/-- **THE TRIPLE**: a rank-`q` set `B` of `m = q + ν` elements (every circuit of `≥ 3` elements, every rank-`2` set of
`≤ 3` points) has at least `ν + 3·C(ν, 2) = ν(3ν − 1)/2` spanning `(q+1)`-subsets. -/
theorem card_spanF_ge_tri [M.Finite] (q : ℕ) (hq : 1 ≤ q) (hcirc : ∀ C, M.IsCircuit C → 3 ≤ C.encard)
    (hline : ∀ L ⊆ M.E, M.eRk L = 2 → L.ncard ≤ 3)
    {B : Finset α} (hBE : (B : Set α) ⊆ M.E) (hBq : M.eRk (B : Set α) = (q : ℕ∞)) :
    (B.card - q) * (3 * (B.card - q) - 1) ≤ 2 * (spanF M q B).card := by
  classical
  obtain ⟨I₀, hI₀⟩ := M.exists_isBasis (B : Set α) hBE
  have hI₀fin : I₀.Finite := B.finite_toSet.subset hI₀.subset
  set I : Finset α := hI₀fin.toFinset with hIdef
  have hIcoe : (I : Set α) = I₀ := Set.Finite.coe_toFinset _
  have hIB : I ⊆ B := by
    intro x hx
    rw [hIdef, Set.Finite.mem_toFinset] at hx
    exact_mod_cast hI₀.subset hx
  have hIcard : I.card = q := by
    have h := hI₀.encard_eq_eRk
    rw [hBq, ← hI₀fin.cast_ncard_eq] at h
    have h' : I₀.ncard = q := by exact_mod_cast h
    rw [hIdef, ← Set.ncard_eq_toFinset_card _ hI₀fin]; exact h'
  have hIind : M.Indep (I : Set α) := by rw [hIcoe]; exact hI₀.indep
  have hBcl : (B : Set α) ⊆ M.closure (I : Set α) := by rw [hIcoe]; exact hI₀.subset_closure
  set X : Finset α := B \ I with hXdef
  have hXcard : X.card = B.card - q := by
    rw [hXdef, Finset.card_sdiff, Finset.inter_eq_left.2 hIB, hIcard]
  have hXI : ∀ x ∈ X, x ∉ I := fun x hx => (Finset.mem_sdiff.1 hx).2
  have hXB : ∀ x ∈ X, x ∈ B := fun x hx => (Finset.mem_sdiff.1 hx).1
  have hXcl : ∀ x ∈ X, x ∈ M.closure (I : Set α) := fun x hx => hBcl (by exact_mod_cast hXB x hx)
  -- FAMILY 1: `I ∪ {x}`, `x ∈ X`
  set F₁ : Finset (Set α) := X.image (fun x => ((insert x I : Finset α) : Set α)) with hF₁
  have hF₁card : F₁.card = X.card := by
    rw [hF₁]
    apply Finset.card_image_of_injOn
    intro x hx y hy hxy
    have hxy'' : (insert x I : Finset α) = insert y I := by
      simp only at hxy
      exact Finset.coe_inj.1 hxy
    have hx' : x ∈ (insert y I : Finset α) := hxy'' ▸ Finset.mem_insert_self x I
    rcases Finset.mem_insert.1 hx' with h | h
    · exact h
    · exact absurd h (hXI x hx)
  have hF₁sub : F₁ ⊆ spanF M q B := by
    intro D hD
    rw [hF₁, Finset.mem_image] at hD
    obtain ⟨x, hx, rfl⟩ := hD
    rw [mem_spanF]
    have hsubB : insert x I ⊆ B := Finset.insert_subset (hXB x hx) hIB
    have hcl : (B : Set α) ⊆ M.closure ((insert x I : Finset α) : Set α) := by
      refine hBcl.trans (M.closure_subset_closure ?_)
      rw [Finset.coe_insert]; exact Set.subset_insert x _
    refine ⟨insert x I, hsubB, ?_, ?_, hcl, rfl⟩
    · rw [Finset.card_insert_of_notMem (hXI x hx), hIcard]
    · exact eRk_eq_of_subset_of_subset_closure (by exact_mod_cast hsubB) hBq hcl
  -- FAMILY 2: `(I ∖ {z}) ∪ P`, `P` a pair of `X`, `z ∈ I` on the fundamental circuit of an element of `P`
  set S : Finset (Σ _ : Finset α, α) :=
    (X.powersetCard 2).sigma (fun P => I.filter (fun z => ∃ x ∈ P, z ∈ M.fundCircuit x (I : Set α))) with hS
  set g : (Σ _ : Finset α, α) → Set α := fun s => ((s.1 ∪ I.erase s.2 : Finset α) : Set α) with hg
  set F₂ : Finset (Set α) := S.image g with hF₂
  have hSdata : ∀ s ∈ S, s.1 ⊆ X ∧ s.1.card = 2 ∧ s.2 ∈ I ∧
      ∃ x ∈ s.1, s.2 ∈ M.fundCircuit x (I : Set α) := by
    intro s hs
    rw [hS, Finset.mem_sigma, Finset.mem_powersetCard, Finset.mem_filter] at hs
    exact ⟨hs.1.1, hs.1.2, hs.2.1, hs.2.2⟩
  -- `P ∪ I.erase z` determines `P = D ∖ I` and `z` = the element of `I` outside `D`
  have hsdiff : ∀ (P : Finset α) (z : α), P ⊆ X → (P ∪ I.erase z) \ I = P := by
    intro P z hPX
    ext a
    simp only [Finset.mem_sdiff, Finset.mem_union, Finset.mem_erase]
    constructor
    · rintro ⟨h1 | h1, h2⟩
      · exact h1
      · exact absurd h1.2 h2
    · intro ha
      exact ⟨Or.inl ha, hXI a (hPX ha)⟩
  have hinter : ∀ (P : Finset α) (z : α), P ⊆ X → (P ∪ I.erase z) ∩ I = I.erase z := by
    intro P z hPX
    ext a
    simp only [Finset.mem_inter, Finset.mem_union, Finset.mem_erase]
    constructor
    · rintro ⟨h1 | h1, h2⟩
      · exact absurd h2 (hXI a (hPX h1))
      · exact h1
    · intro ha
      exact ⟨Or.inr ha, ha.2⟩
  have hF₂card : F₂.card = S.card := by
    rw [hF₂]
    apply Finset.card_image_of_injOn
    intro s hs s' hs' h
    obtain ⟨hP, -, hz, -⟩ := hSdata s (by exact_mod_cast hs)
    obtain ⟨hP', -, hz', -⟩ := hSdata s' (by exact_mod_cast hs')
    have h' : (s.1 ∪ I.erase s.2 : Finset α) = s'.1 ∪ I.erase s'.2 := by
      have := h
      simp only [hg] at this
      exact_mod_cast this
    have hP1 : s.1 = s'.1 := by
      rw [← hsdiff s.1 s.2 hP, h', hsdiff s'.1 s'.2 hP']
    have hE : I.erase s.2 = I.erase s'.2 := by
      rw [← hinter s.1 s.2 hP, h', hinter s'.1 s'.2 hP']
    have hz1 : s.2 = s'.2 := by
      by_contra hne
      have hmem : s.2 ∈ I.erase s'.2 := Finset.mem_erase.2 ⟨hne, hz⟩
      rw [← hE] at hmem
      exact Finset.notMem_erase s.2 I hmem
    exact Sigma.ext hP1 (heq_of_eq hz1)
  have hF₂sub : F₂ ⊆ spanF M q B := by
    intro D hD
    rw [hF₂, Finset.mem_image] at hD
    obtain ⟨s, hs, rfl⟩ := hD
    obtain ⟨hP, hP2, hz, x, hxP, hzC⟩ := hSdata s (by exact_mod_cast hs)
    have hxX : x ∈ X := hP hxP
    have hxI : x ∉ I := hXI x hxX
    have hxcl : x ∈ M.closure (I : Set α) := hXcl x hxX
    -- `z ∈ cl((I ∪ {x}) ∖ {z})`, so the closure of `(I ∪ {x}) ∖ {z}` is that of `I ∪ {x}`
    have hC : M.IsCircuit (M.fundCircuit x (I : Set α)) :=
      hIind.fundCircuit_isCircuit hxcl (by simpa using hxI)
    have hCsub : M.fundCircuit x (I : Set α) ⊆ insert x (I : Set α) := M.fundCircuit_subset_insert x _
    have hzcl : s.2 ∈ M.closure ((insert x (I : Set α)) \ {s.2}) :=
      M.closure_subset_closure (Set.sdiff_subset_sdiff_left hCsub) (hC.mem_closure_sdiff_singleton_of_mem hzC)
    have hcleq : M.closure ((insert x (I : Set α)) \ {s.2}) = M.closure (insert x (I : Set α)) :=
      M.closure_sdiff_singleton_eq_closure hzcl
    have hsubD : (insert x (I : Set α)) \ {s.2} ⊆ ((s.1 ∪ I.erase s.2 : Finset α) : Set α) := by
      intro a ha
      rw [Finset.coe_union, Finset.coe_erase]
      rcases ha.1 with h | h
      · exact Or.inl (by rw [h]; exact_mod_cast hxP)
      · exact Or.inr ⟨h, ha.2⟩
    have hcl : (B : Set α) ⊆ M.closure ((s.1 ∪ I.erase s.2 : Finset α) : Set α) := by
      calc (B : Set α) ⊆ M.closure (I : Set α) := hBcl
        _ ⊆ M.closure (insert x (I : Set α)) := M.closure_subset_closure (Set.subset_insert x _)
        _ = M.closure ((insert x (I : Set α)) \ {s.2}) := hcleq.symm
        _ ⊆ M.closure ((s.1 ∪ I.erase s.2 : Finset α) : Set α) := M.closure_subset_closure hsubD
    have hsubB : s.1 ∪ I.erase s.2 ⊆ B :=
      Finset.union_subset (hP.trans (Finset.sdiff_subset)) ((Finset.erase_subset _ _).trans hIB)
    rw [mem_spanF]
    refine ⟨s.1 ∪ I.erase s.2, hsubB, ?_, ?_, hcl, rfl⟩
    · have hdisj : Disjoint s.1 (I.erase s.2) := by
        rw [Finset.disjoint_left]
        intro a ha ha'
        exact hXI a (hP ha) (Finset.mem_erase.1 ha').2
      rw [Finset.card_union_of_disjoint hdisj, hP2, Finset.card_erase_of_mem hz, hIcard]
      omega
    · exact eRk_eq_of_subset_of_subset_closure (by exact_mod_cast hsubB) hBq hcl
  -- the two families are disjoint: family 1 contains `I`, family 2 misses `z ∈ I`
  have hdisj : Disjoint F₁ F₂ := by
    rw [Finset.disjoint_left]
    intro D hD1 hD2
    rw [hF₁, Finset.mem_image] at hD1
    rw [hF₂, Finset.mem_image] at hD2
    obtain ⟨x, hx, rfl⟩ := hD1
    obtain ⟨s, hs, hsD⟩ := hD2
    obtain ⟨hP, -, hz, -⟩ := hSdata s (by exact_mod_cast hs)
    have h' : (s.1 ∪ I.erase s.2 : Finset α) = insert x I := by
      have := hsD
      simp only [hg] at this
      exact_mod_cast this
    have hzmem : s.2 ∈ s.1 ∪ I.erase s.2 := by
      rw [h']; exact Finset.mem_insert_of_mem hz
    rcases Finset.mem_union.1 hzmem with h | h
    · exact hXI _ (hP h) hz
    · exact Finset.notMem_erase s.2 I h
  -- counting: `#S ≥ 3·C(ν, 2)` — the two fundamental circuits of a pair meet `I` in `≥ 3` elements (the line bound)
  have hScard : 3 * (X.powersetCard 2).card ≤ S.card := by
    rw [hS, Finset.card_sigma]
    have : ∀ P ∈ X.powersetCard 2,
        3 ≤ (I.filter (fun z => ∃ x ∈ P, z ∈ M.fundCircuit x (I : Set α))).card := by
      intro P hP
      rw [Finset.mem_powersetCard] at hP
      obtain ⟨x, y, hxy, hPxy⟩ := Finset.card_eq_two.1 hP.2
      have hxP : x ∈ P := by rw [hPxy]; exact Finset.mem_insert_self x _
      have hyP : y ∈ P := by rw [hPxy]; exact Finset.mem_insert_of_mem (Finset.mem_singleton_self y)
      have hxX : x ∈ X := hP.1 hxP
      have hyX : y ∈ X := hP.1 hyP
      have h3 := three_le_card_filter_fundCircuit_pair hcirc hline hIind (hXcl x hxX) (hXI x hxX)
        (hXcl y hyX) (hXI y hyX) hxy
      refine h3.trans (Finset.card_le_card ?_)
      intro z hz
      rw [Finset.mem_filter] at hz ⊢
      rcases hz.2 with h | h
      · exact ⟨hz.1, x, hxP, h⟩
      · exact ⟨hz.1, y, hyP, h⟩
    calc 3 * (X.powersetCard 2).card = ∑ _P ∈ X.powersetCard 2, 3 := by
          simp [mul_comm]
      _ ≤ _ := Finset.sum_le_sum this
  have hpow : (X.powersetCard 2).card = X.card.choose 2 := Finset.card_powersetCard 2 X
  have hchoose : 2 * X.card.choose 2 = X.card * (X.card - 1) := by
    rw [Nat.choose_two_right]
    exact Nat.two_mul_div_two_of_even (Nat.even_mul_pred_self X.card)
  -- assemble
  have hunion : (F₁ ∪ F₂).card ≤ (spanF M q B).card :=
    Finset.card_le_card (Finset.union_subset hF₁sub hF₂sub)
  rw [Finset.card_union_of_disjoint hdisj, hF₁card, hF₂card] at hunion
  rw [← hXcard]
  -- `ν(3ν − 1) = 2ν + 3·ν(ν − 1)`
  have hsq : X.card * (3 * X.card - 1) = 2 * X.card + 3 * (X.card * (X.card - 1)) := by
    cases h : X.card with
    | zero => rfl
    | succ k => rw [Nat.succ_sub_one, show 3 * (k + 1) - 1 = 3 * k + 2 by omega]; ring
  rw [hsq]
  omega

- _About this exercise_: Go through the listing above, and whenever a line holds the word "hsubD", copy it.

- _Written answer_:
    have hsubD : (insert x (I : Set α)) \ {s.2} ⊆ ((s.1 ∪ I.erase s.2 : Finset α) : Set α) := by
        _ ⊆ M.closure ((s.1 ∪ I.erase s.2 : Finset α) : Set α) := M.closure_subset_closure hsubD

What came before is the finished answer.